### STUDY MATERIAL

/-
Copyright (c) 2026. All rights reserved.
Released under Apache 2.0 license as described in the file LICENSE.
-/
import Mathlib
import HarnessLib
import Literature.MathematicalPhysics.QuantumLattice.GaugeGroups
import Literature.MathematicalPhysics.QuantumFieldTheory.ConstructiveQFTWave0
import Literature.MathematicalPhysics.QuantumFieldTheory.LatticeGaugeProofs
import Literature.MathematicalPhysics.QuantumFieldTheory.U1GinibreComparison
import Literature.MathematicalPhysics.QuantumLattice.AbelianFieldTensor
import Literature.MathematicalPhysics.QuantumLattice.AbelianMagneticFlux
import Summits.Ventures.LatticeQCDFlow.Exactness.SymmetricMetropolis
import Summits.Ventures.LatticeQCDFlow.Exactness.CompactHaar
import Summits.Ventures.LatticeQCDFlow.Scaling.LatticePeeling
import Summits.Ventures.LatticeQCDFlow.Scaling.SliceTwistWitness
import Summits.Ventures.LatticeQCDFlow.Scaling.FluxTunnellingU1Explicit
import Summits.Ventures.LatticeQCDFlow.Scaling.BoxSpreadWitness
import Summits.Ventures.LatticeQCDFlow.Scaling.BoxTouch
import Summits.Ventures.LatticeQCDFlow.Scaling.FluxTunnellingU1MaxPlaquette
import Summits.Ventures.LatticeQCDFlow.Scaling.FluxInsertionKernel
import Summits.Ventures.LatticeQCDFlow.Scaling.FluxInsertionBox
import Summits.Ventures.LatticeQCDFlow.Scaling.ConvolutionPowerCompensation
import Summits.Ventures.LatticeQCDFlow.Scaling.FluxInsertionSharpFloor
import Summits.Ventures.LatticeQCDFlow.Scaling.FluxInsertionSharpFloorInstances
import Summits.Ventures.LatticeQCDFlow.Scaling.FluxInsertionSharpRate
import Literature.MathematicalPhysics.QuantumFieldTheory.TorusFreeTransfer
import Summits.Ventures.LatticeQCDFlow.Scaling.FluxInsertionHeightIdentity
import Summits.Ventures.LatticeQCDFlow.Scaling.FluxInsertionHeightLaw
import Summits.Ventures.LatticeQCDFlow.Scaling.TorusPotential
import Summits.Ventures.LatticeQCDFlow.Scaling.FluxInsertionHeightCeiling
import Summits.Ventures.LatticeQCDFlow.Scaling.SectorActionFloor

### WHAT IS REQUIRED
Every line above should be output exactly as it stands.

### RESULT OF THIS TASK
/-
Copyright (c) 2026. All rights reserved.
Released under Apache 2.0 license as described in the file LICENSE.
-/
import Mathlib
import HarnessLib
import Literature.MathematicalPhysics.QuantumLattice.GaugeGroups
import Literature.MathematicalPhysics.QuantumFieldTheory.ConstructiveQFTWave0
import Literature.MathematicalPhysics.QuantumFieldTheory.LatticeGaugeProofs
import Literature.MathematicalPhysics.QuantumFieldTheory.U1GinibreComparison
import Literature.MathematicalPhysics.QuantumLattice.AbelianFieldTensor
import Literature.MathematicalPhysics.QuantumLattice.AbelianMagneticFlux
import Summits.Ventures.LatticeQCDFlow.Exactness.SymmetricMetropolis
import Summits.Ventures.LatticeQCDFlow.Exactness.CompactHaar
import Summits.Ventures.LatticeQCDFlow.Scaling.LatticePeeling
import Summits.Ventures.LatticeQCDFlow.Scaling.SliceTwistWitness
import Summits.Ventures.LatticeQCDFlow.Scaling.FluxTunnellingU1Explicit
import Summits.Ventures.LatticeQCDFlow.Scaling.BoxSpreadWitness
import Summits.Ventures.LatticeQCDFlow.Scaling.BoxTouch
import Summits.Ventures.LatticeQCDFlow.Scaling.FluxTunnellingU1MaxPlaquette
import Summits.Ventures.LatticeQCDFlow.Scaling.FluxInsertionKernel
import Summits.Ventures.LatticeQCDFlow.Scaling.FluxInsertionBox
import Summits.Ventures.LatticeQCDFlow.Scaling.ConvolutionPowerCompensation
import Summits.Ventures.LatticeQCDFlow.Scaling.FluxInsertionSharpFloor
import Summits.Ventures.LatticeQCDFlow.Scaling.FluxInsertionSharpFloorInstances
import Summits.Ventures.LatticeQCDFlow.Scaling.FluxInsertionSharpRate
import Literature.MathematicalPhysics.QuantumFieldTheory.TorusFreeTransfer
import Summits.Ventures.LatticeQCDFlow.Scaling.FluxInsertionHeightIdentity
import Summits.Ventures.LatticeQCDFlow.Scaling.FluxInsertionHeightLaw
import Summits.Ventures.LatticeQCDFlow.Scaling.TorusPotential
import Summits.Ventures.LatticeQCDFlow.Scaling.FluxInsertionHeightCeiling
import Summits.Ventures.LatticeQCDFlow.Scaling.SectorActionFloor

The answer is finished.